Scamorza is an Italian, spun paste cow’s milk cheese belonging to the pasta filata family. Shaped similar to a provolone in pear shape, it is available in many other forms as well. A semi-soft white cheese with a texture comparable to that of a firm, dry Mozzarella, Scamorza is made throughout Apulia and in some parts of Campania and Molise.

The cheese is made from pasteurised cow’s milk or from a mixture of cow and sheep milk. At the end of the cheese making process, which is akin to Mozzarella, the cheeses are hanged together in strings to ripen for about two weeks. The process of ripening the cheese has given Scamorza its name, which in southern Italy means ‘beheaded’.

 

After two weeks of ripening, the cheese is sold as it is or smoked. The smoked variant, called ‘Scamorzi Affumicate’ is made by smoking the cheese over flaming straw for around 10 to 15 minutes. A fresh version of Scamorza is also sold within a few days of production.

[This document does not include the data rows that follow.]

/-! ## P3 template table

A template is a Prop written as TERM SYNTAX with `{placeholders}`; the trigger says which binders / hypotheses instantiate it
and what each placeholder is bound to. The instantiated template `T` is probed as `∀ xs, H₁ → … → H_k → T` with `posTactics`.
A template that does not elaborate for a given binder (wrong types: `f = id` when domain ≠ codomain, `= 0` without a `Zero`)
is silently not applicable — so templates may be written optimistically. TO ADD ONE: append a row; no other code changes.
-/

/-- What instantiates a template. -/
inductive Trigger where
  /-- every non-Prop, non-instance binder whose type is a function type `α → β`; `dom` restricts the head constant of `α`.
  Placeholder `{f}`. -/
  | fnBinder (dom : Option Name := none)
  /-- every non-Prop, non-instance binder whose type's head constant is one of `heads` (empty = any non-Sort, non-function
  type) and not one of `exclude`. Placeholder `{x}`. -/
  | binderHead (heads : List Name) (exclude : List Name := [])
  /-- every pair of non-Prop, non-instance, non-Sort binders with definitionally equal types that BOTH occur in some
  hypothesis. Placeholders `{a}` `{b}`. -/
  | samePair
  /-- every Prop hypothesis whose type is an application of `head`; `args` binds placeholders to argument positions
  (0-based, implicit arguments count). -/
  | hypApp (head : Name) (args : List (String × Nat))
  deriving Inhabited, Repr

structure Template where
  name : String
  trigger : Trigger
  /-- term syntax of a `Prop`, placeholders in braces -/
  body : String
  deriving Inhabited, Repr

/-- THE table (order matters: it is the probing order). -/
def templates : Array Template := #[
  { name := "const-fn",        trigger := .fnBinder,             body := "∀ a b, {f} a = {f} b" },
  { name := "const-fn-exists", trigger := .fnBinder,             body := "∃ c, {f} = fun _ => c" },
  { name := "fn-eq-id",        trigger := .fnBinder,             body := "{f} = id" },
  { name := "fn-eq-zero",      trigger := .fnBinder,             body := "{f} = 0" },
  { name := "germ-const-0+",   trigger := .fnBinder (some `Real), body := "∃ ε : ℝ, 0 < ε ∧ ∀ s t : ℝ, 0 < s → s < ε → 0 < t → t < ε → {f} s = {f} t" },
  { name := "evtl-const-nat",  trigger := .fnBinder (some `Nat),  body := "∃ N : ℕ, ∀ n, N ≤ n → {f} n = {f} N" },
  { name := "set-empty",       trigger := .binderHead [`Set, `Finset], body := "{x} = ∅" },
  { name := "set-univ",        trigger := .binderHead [`Set],     body := "{x} = Set.univ" },
  { name := "set-finite",      trigger := .binderHead [`Set],     body := "Set.Finite {x}" },
  { name := "set-subsingleton",trigger := .binderHead [`Set],     body := "Set.Subsingleton {x}" },
  { name := "obj-eq-zero",     trigger := .binderHead [] [`Nat, `Int, `Real, `Complex, `NNReal, `ENNReal, `Rat, `Fin], body := "{x} = 0" },
  { name := "pair-eq",         trigger := .samePair,             body := "{a} = {b}" },
  { name := "tendsto-evtl-const", trigger := .hypApp `Filter.Tendsto [("f", 2), ("l", 3)],
                                                                 body := "∃ c, Filter.Eventually (fun x => {f} x = c) {l}" }
]

/-! ## Small utilities -/

def trunc (s : String) (n : Nat) : String :=
  if s.length ≤ n then s else String.ofList (s.toList.take n) ++ "…"

private def strArr (xs : Array String) : Json := Json.arr (xs.map Json.str)

private def ppTerm (e : Expr) (n : Nat := 160) : MetaM String := do
  let fmt ← try ppExpr e catch _ => pure (format (toString e))
  return trunc (fmt.pretty 120) n

/-- Module roots of the trusted floor (never unfolded, never "project"). -/
def libraryRoots : List Name :=
  [`Init, `Std, `Lean, `Lake, `Mathlib, `Batteries, `Aesop, `Qq, `ProofWidgets, `ImportGraph, `Plausible, `LeanSearchClient, `Cli, `Archive, `Counterexamples]

def isProjectConst (env : Environment) (n : Name) : Bool :=
  match env.getModuleIdxFor? n with
  | none => true
  | some i => match moduleName? env i.toNat with
    | some m => !libraryRoots.contains m.getRoot
    | none => true

/-- Is `e` headed by a project `def … : … Prop` we may delta-unfold? -/
def projectPropDefHead? (env : Environment) (e : Expr) : Option Name :=
  match e.getAppFn.constName? with
  | some c =>
    if !isProjectConst env c then none else
    match env.find? c with
    | some (.defnInfo _) => some c
    | _ => none
  | none => none

/-! ## Telescope -/

/-- One binder of the normalised telescope. -/
structure Binder where
  fvar : Expr
  name : Name
  isProp : Bool
  isInst : Bool
  type : Expr          -- instantiated
  probeType : Expr     -- `type` with project Prop heads unfolded (what the tactic goals use)
  shown : String
  deriving Inhabited

/-- Unfold project Prop definitions at the head of `t` (≤ `depth` times), reading `¬P` as it is. -/
def unfoldHead (env : Environment) (t : Expr) (depth : Nat) : MetaM (Expr × Array Name) := do
  let mut t := t
  let mut opened : Array Name := #[]
  for _ in [0:depth] do
    let t' ← whnfR t
    match projectPropDefHead? env t' with
    | some c =>
      match ← unfoldDefinition? t' with
      | some u => opened := opened.push c; t := u
      | none => t := t'; break
    | none => t := t'; break
  return (t, opened)

/-- Open `e` as `∀ xs, G`: `forallTelescope`, then repeatedly `whnfR` / read `¬P` as `P → False` / unfold a project Prop
head of the goal (when `unfold`), re-entering the telescope each time. `k` gets the binders and the final goal. -/
partial def openTelescope {α} (env : Environment) (unfold : Bool) (fuel : Nat) (e : Expr)
    (k : Array Expr → Expr → Array Name → TermElabM α) (acc : Array Expr := #[]) (opened : Array Name := #[]) : TermElabM α :=
  forallTelescope e fun xs body => do
    let xs := acc ++ xs
    let body ← instantiateMVars body
    let b ← whnfR body
    if b.isForall then
      return ← openTelescope env unfold fuel b k xs opened
    if let some p := b.not? then
      return ← openTelescope env unfold fuel (← mkArrow p (mkConst ``False)) k xs opened
    if unfold && fuel > 0 then
      if let some c := projectPropDefHead? env b then
        if ← isProp b then
          if let some u ← unfoldDefinition? b then
            return ← openTelescope env unfold (fuel - 1) u k xs (opened.push c)
    k xs body opened

/-- fvars of `xs` that `e` depends on, transitively through binder types. -/
def depClosure (xs : Array Binder) (e : Expr) : MetaM (Std.HashSet FVarId) := do
  let mut need : Std.HashSet FVarId := {}
  for fv in (collectFVars {} e).fvarIds do need := need.insert fv
  for i in [0:xs.size] do
    let x := xs[xs.size - 1 - i]!
    if need.contains x.fvar.fvarId! then
      for fv in (collectFVars {} x.probeType).fvarIds do need := need.insert fv
      for fv in (collectFVars {} x.type).fvarIds do need := need.insert fv
  return need

/-- Build the closed goal `∀ (kept binders, probe types), g`; `none` if a dropped binder is still needed. -/
def mkGoal (xs : Array Binder) (keep : Array Bool) (g : Expr) : MetaM (Option Expr) := do
  let kept := (xs.zip keep).filterMap fun (b, k) => if k then some b else none
  let fvs := kept.map (·.fvar)
  let g ← instantiateMVars g
  let mut acc := g.abstract fvs
  for i in [0:kept.size] do
    let j := kept.size - 1 - i
    let b := kept[j]!
    let d := (b.probeType).abstract (fvs.extract 0 j)
    let bi ← b.fvar.fvarId!.getBinderInfo
    acc := .forallE b.name d acc bi
  if xs.any (fun b => acc.containsFVar b.fvar.fvarId!) then return none
  if acc.hasLooseBVars then return none
  return some acc

/-! ## Tactic runner (same discipline as `#h21_ground`: parse at run time, heartbeat cap, never throw) -/

inductive TacOutcome where
  | closed (proof : Expr)
  | failed (msg : String)
  | unavailable

def tryTacticOn (goal : Expr) (tac : String) (heartbeats : Nat) : TermElabM TacOutcome := do
  let env ← getEnv
  match Parser.runParserCategory env `tactic s!"({tac})" "<h21_crux_probe>" with
  | .error _ => return .unavailable
  | .ok stx =>
    let g ← mkFreshExprMVar (some goal) (kind := .syntheticOpaque)
    let start ← IO.getNumHeartbeats
    withTheReader Core.Context (fun c => { c with initHeartbeats := start, maxHeartbeats := heartbeats * 1000 }) do
      tryCatchRuntimeEx
        (do
          let gs ← Term.withDeclName `_h21_crux_probe <| Term.withoutErrToSorry <| withoutModifyingEnv <|
            Tactic.run g.mvarId! (Tactic.evalTactic stx)
          unless gs.isEmpty do return .failed "goals remain"
          let pf ← instantiateMVars g
          if pf.hasExprMVar then return .failed "unassigned metavariables"
          if pf.getUsedConstants.contains ``sorryAx then return .failed "proof uses sorry"
          return .closed pf)
        (fun e => do return .failed (trunc (← e.toMessageData.toString) 200))

/-- One probing goal. -/
structure Goal where
  battery : String      -- P1 P2 P2h P3 P4 P4h P5up P5dn
  code : String         -- code reported if a tactic closes it
  label : String        -- tactic-independent description (template[binder], hypothesis name, …)
  goal : Expr
  tactics : Array String
  informational : Bool := false
  /-- a proof using any of these constants does not count (P5: the routes' own `@[closes]` theorems prove `C → S` by design) -/
  exclude : Array Name := #[]
  /-- wall budget for this goal (0 = `Cfg.goalMs`); P1 and `C → S` get a battery-sized budget so `exact?` is reached -/
  budgetMs : Nat := 0
  /-- CONTROL goal (P3): the same template WITHOUT the hypotheses. If the closing tactic also closes the control, the
  degeneracy comes from the TYPES (a `Unit`-valued family is `= 0`, a `Fin 0`-indexed one is constant), not from the
  hypotheses — reported as informational `crux.rigid-type-trivial`, not as `crux.rigid` (sweep 2026-08-17 false positive:
  MirrorModularBoosts.DiagonalMirrorRPR, `lab : (j : Fin N) → Fin (deg j) → Unit`). -/
  control : Option Expr := none
  deriving Inhabited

The texture of Scamorza is elastic, stringy and has less moisture than Mozzarella. In addition, the flavour is more piquant, milky and creamy. Smoked Scamorza has a subtle, smoky flavour with a sweet, light caramel note.

Scamorza is used as a substitute for Mozzarella as it imparts more interest in the recipe. Since Scamorza has excellent melting qualities, it is best known to flavour baking dishes, for griddling or topped with prosciutto for extra zest. The smoky flavour of Scamorza pairs well with oak-aged Chardonnay, Pinot Girgio or Orvieto.